Девчонка вылезла из иглу, подбежала, скорчила недовольную гримаску:
-- О мудрый, зачем шумишь, когда можно позвать? А если бы я ловила белянок в распадке? Всех бы мне распугал!
-- Сама ты белянка! -- фыркнул старик. -- Я тебе что велел? Приглядывать за ним в три глаза! -- указал на нава.
-- А чего за ним приглядывать? Дикие звери к Камню не ходят, кричавки не летают. Двуногие пусть сами боятся, кто Великого Безымянного победил. Я его полечила, больше пока не надо. Мули спит, ты шумишь... А теперь вот смеёшься. Почему Мули смешная?
-- Потому что смешная. Тащи сюда припасы, будем варить обед, с моими приправами.
Пока собирались готовить, нав лежал с закрытыми глазами. Не в медитации -- просто задумался. Между прочим, понял, что совершенно не желает никому рассказывать, как именно дурёха Мули заделалась воительницей. Только он решил помалкивать, девчонка сама проболталась Латире. С тою же лёгкостью, как прежде -- наву, но с более цветистыми подробностями. И как решила следовать пути, что указал отцу и всем Наритья Великий Безымянный. И как по первому снегу удрала из дома на одиночную охоту, как скрадывала двуногую добычу, как убила, как разделывала и ела.
Надо отдать должное Латире: он слушал спокойно и внимательно, не отрываясь от стряпни.

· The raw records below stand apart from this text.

/-
Copyright (c) 2026 the pub-hodgecm-mathlib formalisation cell (harness21).  Prover seat hodgecm-mathlib-F0P2-p02 (g26); E1 keeper ∕ dealer F0P3a-p03 (g30), E1 BRICK LEDGER
row 50 «(J) YONEDA FOR A LENGTH-ONE PRESENTATION» (deal 2026-09-03T02:55:13Z, GO-LOW generic under rule 20).
-/
import Literature.Algebra.Module.PullbackAndPushout      -- ★ Fuchs §10: the pushout `(A × B) ⧸ range (α.prod (−β))`, `pushout_inr_injective`
import Mathlib.RepresentationTheory.Intertwining
import Mathlib.LinearAlgebra.FiniteDimensional.Lemmas
import HarnessLib

/-!
# Extensions along a length-one presentation: if every extension of `V` by `W` splits, every `G`-map `C₁ → W` extends to `C₀` along `0 → C₁ → C₀ → V → 0`,
# and `dim Hom_G(C₀, W) = dim Hom_G(V, W) + dim Hom_G(C₁, W)` («`EP(V, W) = dim Hom(V, W)`» with no derived functor)

Generic representation theory over a commutative ring `k` (a field for the dimension count), any monoid `G`; Mathlib `Representation` ∕ `Representation.IntertwiningMap` ∕
`Representation.prod` ∕ `Representation.quotient` + the tree's ★ `Literature/Algebra/Module/PullbackAndPushout` (Fuchs's PUSHOUT `(A × B) ⧸ range (α.prod (−β))`, cited by name);
THEOREMS ONLY (no `def`, no instance, no notation, no named fact, no `sorry`).

THE SITUATION.  A LENGTH-ONE PRESENTATION of `V`: intertwining maps `d : C₁ → C₀`, `ε : C₀ → V` with `d` injective, `ker ε = range d`, `ε` surjective (consumer instance: the
Schneider–Stuhler tree complex `0 → C₁(X; V) → C₀(X; V) → V → 0`, ★ rows 34 ∕ 41d), and a target `W` such that **EVERY EXTENSION OF `V` BY `W` SPLITS** — hypothesis-style, in the letters
of ★ G2 ∕ ★ D ∕ ★ D′46 (`hsplit : ∀ E ρE (i : W → E) (p : E → V), i injective → ker p = range i → p surjective → ∃ s, p ∘ s = 1`).  All four spaces live in ONE universe `Type v`, so
that the pushout below is an admissible `E`.
* §1 THE PUSHOUT EXTENSION of a `G`-map `φ : C₁ → W`: `E_φ := (C₀ × W) ⧸ H`, `H := range (d, −φ)` (★ Fuchs Thm 10.2; `H` is `G`-invariant because `d`, `φ` intertwine —
  `prod_range_le_comap`), with `i : W → E_φ`, `w ↦ [(0, w)]` (injective: ★ `pushout_inr_injective`, `d` monic) and `p : E_φ → V`, `[(c, w)] ↦ ε c` (surjective; `ker p = range i`
  because `ker ε = range d`): **`exists_pushout_extension`** — an EXTENSION OF `V` BY `W`.
* §2 **THE SENTENCE `exists_comp_eq_of_forall_extension_split`**: under `hsplit`, every `φ : C₁ → W` is `ψ ∘ d` for some `G`-map `ψ : C₀ → W` — a section `s` of `p` gives
  `ψ := i⁻¹ ∘ (c ↦ [(c, 0)] − s (ε c))` (the bracket lies in `ker p = range i`), and `ψ (d c₁) = φ c₁` because `[(d c₁, 0)] = [(0, φ c₁)]`.  Map form `comp_surjective_of_forall_extension_split`:
  the restriction `ψ ↦ ψ ∘ d : Hom_G(C₀, W) → Hom_G(C₁, W)` is SURJECTIVE.  (Yoneda's description of the connecting map `Hom(C₁, W) → Ext¹(V, W)` read backwards: its image is the
  obstruction, and it vanishes.)
* §3 THE FOUR-TERM EXACT SEQUENCE `0 → Hom_G(V, W) → Hom_G(C₀, W) → Hom_G(C₁, W) → 0` (`k` a field): `χ ↦ χ ∘ ε` is injective (`comp_injective_of_surjective`) with image the kernel of
  the restriction (`comp_eq_zero_iff_exists_comp_eq`: a `G`-map killing `range d = ker ε` descends along the surjection `ε`), whence
  **`finrank_intertwiningMap_presentation`**: `dim_k Hom_G(C₀, W) = dim_k Hom_G(V, W) + dim_k Hom_G(C₁, W)` for `Hom_G(C₀, W)` finite-dimensional — the identity
  «`Σ_q (−1)^q dim Hom_G(C_q, W) = dim Hom_G(V, W)`» that the Euler–Poincaré trace formula needs where `Ext¹_G(V, W) = 0` is known as «extensions split» (★ D ∕ D′46 ∕ 40″), with
  NO derived functor in sight.
Consumers (cell `pub/hodgecm-mathlib`, crux H413, E1 column): the meeting point of ★ rows 42∕45 (`tr σ(f_EP^V) = Σ_q (−1)^q dim Hom_G(C_q, σ)`) with the self-extension splitting files.
HONEST LABEL: count-neutral generic helper; HC_CM is proved only modulo the printed citations until rung 0 closes.

SOURCES (what is formalised, read at our letters).  [Weibel1994, §3.4 Thm. 3.4.3] (extensions of `A` by `B` ↔ `Ext¹(A, B)`; the class of the pushout of a presentation along
`φ : C₁ → B` is the image of `φ` under the connecting map, and it is trivial iff `φ` extends to `C₀`); [Fuchs1970, §10 Theorem 10.2 and (b) (PDF pp. 52–53)] (the pushout as
`(A ⊕ B) ∕ {(αc, −βc)}`, monic `α` ⇒ monic `δ`); [BernsteinZelevinsky1976, §2.1–§2.4] (Hom bookkeeping between subquotients of representations — the context of the consumer).
Nothing here is specific to the consumer.
-/

set_option autoImplicit false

Вовремя поддакивал и задавал уточняющие вопросы. Лишь разъяснив детали, так же спокойно спросил:
-- Мули, ты знаешь, что сотворила одно из худших беззаконий, и какое наказание тебе за это положено?
-- Почему беззаконие? Мудрый моего клана объявил новый закон, Мули исполнила. Я первая, первая в нашем доме его исполнила! За это Великий Безымянный взял меня в ученицы и обещал меня, меня первую провести через солнечное посвящение.
-- Какое-какое посвящение? -- переспросил Латира.
-- Великий обещал, все одарённые Наритья со временем примут силу, подобную мудрым. Только мы не будем отдавать стихиям свои имена и родовые ветви, за нас отдадут низшие и бездарные, вместе с ничтожными своими жизнями. Их сердца и кровь станут даром Великому Солнцу, их тела станут пищей на празднике посвящения...
Ромига узнал напевные интонации несостоявшегося Голкиры, а старик стал мрачнее тучи.
-- Мули, ты, правда, готова украсть чью-то жизнь и дар, чтобы преумножить свои?